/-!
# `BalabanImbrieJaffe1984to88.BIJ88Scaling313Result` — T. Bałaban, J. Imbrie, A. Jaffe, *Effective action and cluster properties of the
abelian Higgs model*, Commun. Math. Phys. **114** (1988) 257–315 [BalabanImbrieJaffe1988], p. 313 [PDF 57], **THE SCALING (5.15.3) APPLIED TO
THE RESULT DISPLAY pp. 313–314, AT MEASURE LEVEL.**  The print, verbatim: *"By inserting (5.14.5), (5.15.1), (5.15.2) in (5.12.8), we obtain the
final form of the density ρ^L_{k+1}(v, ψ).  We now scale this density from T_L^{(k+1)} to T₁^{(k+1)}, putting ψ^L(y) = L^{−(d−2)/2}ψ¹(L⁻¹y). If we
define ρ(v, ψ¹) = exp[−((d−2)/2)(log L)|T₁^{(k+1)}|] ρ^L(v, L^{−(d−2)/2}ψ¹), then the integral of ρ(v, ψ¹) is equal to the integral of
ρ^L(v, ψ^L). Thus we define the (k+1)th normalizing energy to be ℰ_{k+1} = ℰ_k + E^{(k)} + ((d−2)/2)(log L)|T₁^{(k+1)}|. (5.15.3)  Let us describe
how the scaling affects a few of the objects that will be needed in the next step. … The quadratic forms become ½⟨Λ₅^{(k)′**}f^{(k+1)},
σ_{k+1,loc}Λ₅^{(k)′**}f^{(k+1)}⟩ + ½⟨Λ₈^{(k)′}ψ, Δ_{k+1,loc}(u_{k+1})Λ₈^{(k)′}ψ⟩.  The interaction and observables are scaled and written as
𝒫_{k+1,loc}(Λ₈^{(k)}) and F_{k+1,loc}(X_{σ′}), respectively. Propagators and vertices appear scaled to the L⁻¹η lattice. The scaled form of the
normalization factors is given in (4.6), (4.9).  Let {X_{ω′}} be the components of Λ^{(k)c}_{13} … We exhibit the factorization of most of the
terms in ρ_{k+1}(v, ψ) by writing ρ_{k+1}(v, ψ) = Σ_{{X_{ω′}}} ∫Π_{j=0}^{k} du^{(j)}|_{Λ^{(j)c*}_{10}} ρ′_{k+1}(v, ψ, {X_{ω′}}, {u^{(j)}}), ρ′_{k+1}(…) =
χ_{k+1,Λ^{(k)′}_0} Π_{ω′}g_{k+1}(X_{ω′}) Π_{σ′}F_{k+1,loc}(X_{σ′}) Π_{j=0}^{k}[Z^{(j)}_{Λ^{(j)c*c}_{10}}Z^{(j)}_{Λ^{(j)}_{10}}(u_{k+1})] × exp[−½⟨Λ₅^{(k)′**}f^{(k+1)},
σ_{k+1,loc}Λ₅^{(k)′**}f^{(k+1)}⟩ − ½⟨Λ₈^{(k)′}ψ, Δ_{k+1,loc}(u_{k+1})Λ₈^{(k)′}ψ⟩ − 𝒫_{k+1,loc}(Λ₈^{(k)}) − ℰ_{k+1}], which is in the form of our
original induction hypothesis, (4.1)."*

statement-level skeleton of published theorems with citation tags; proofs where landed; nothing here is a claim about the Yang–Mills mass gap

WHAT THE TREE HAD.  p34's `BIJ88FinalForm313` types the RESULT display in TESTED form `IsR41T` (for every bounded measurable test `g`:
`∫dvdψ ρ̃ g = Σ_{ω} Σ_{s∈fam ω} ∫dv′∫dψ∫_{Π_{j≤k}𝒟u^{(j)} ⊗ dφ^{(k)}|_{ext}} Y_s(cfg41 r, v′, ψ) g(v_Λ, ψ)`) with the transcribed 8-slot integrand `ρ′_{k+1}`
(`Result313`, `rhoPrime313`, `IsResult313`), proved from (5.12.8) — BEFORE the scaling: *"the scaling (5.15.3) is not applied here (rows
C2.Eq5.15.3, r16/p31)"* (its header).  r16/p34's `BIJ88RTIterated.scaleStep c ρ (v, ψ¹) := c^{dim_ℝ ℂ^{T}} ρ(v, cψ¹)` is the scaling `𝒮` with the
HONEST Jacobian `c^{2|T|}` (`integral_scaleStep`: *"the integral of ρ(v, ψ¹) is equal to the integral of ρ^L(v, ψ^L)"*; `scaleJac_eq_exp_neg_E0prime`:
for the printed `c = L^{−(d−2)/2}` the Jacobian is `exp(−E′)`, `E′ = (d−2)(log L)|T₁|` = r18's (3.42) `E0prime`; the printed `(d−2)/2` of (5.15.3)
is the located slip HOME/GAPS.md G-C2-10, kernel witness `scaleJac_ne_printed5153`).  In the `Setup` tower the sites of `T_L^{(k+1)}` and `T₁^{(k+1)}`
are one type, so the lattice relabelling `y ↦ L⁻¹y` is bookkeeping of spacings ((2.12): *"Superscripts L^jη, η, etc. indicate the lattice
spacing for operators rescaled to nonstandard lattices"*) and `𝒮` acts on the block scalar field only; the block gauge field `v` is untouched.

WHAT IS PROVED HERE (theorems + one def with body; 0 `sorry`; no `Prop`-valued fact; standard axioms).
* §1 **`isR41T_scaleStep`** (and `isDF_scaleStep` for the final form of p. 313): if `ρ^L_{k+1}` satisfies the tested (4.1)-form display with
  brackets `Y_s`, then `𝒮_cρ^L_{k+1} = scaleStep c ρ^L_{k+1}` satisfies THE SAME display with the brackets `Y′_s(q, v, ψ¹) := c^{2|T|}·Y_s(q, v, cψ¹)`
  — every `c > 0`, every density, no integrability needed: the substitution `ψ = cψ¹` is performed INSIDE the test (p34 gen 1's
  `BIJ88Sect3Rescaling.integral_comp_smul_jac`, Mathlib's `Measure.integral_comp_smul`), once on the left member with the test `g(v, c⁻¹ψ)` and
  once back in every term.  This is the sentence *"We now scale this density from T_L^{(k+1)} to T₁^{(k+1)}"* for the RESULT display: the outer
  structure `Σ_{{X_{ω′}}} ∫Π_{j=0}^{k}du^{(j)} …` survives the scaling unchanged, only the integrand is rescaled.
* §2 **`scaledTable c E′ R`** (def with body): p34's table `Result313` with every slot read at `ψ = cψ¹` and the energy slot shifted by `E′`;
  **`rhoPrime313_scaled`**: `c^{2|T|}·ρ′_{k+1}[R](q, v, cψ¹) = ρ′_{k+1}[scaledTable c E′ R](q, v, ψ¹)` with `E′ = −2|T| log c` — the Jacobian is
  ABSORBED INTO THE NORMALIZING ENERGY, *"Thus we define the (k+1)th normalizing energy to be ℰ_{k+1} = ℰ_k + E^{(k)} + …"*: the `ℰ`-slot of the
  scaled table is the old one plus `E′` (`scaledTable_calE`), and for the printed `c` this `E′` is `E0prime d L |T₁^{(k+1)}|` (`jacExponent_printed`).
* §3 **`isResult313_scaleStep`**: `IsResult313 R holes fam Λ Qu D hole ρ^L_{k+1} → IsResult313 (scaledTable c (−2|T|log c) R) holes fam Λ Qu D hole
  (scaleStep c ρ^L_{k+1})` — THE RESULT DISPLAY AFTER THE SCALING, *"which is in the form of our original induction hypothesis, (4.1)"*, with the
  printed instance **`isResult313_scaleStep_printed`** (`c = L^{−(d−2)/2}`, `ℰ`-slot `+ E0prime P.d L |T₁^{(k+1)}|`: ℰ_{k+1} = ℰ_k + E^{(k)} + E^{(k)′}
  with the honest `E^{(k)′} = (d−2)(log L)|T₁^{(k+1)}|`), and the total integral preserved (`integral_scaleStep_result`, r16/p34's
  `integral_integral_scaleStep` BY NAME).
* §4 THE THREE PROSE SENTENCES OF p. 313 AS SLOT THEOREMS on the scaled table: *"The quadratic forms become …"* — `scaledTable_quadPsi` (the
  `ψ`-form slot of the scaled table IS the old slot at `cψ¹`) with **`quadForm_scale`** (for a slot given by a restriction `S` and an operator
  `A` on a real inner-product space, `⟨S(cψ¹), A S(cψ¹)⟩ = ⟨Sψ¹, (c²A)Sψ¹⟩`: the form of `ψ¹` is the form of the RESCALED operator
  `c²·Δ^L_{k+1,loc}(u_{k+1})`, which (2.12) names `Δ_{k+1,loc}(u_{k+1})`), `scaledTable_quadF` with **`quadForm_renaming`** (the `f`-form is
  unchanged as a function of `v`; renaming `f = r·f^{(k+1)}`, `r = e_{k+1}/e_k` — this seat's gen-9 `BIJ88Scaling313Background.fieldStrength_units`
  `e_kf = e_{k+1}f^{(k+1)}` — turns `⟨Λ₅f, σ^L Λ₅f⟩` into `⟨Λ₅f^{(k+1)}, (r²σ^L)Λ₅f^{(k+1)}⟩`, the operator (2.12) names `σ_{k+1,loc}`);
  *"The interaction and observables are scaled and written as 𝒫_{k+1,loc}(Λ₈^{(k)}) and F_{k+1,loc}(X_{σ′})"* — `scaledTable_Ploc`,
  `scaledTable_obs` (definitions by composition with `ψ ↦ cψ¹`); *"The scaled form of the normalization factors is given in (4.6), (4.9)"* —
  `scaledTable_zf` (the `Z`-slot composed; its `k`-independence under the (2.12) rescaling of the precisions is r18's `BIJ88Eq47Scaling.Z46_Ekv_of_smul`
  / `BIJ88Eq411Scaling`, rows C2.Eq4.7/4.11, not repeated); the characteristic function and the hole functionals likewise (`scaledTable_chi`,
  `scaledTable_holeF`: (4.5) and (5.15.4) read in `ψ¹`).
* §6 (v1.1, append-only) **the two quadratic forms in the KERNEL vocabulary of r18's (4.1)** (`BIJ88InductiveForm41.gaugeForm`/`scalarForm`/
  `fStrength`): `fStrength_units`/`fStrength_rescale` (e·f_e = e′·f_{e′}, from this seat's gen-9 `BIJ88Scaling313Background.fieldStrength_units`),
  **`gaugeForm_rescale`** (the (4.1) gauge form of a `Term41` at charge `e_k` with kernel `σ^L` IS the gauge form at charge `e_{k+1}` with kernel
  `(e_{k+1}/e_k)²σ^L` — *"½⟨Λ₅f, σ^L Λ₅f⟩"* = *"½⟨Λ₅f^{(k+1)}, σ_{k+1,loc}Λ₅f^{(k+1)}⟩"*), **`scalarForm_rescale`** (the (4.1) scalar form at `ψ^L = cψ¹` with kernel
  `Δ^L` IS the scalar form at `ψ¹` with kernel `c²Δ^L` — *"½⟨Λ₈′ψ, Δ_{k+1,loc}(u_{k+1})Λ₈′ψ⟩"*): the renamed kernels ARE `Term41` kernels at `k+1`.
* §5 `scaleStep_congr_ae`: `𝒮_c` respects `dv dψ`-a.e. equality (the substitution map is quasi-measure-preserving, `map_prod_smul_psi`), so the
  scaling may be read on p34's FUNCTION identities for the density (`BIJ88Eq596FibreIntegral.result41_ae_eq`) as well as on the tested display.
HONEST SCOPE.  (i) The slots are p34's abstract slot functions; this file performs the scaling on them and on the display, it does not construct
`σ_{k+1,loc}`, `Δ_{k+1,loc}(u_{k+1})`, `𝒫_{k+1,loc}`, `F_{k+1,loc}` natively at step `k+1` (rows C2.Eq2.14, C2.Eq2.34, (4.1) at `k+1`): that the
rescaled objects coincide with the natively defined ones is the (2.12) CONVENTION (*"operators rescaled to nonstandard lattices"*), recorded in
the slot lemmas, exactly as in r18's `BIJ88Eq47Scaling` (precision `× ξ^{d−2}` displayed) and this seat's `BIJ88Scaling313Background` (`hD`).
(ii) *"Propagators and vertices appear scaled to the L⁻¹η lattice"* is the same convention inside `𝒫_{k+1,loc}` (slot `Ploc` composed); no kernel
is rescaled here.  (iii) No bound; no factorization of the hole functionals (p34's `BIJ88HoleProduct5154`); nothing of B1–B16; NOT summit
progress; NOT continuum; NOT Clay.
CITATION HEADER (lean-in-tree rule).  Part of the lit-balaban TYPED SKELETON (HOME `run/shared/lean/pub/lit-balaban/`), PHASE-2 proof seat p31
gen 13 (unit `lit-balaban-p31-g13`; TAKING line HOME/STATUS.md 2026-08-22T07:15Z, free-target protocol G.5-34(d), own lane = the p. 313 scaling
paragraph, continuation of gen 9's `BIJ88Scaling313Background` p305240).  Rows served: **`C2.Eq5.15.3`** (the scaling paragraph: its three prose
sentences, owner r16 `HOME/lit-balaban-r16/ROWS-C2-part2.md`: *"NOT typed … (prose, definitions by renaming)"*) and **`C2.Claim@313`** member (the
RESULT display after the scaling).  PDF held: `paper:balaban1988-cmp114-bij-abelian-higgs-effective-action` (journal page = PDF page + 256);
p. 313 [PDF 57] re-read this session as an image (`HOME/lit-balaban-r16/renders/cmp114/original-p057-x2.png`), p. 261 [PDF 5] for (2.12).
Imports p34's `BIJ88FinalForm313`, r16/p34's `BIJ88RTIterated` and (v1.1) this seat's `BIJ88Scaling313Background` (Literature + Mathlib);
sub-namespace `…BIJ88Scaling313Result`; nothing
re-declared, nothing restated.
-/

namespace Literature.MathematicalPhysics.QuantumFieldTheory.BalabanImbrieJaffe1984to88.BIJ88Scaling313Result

——

» Required action: The lines wanted are those from the one with "p. 313 [PDF 57] re-read" through the last line of the records, repeated exactly and with both ends included.

» Output for this task:
p. 313 [PDF 57] re-read this session as an image (`HOME/lit-balaban-r16/renders/cmp114/original-p057-x2.png`), p. 261 [PDF 5] for (2.12).
Imports p34's `BIJ88FinalForm313`, r16/p34's `BIJ88RTIterated` and (v1.1) this seat's `BIJ88Scaling313Background` (Literature + Mathlib);
sub-namespace `…BIJ88Scaling313Result`; nothing
re-declared, nothing restated.
-/

namespace Literature.MathematicalPhysics.QuantumFieldTheory.BalabanImbrieJaffe1984to88.BIJ88Scaling313Result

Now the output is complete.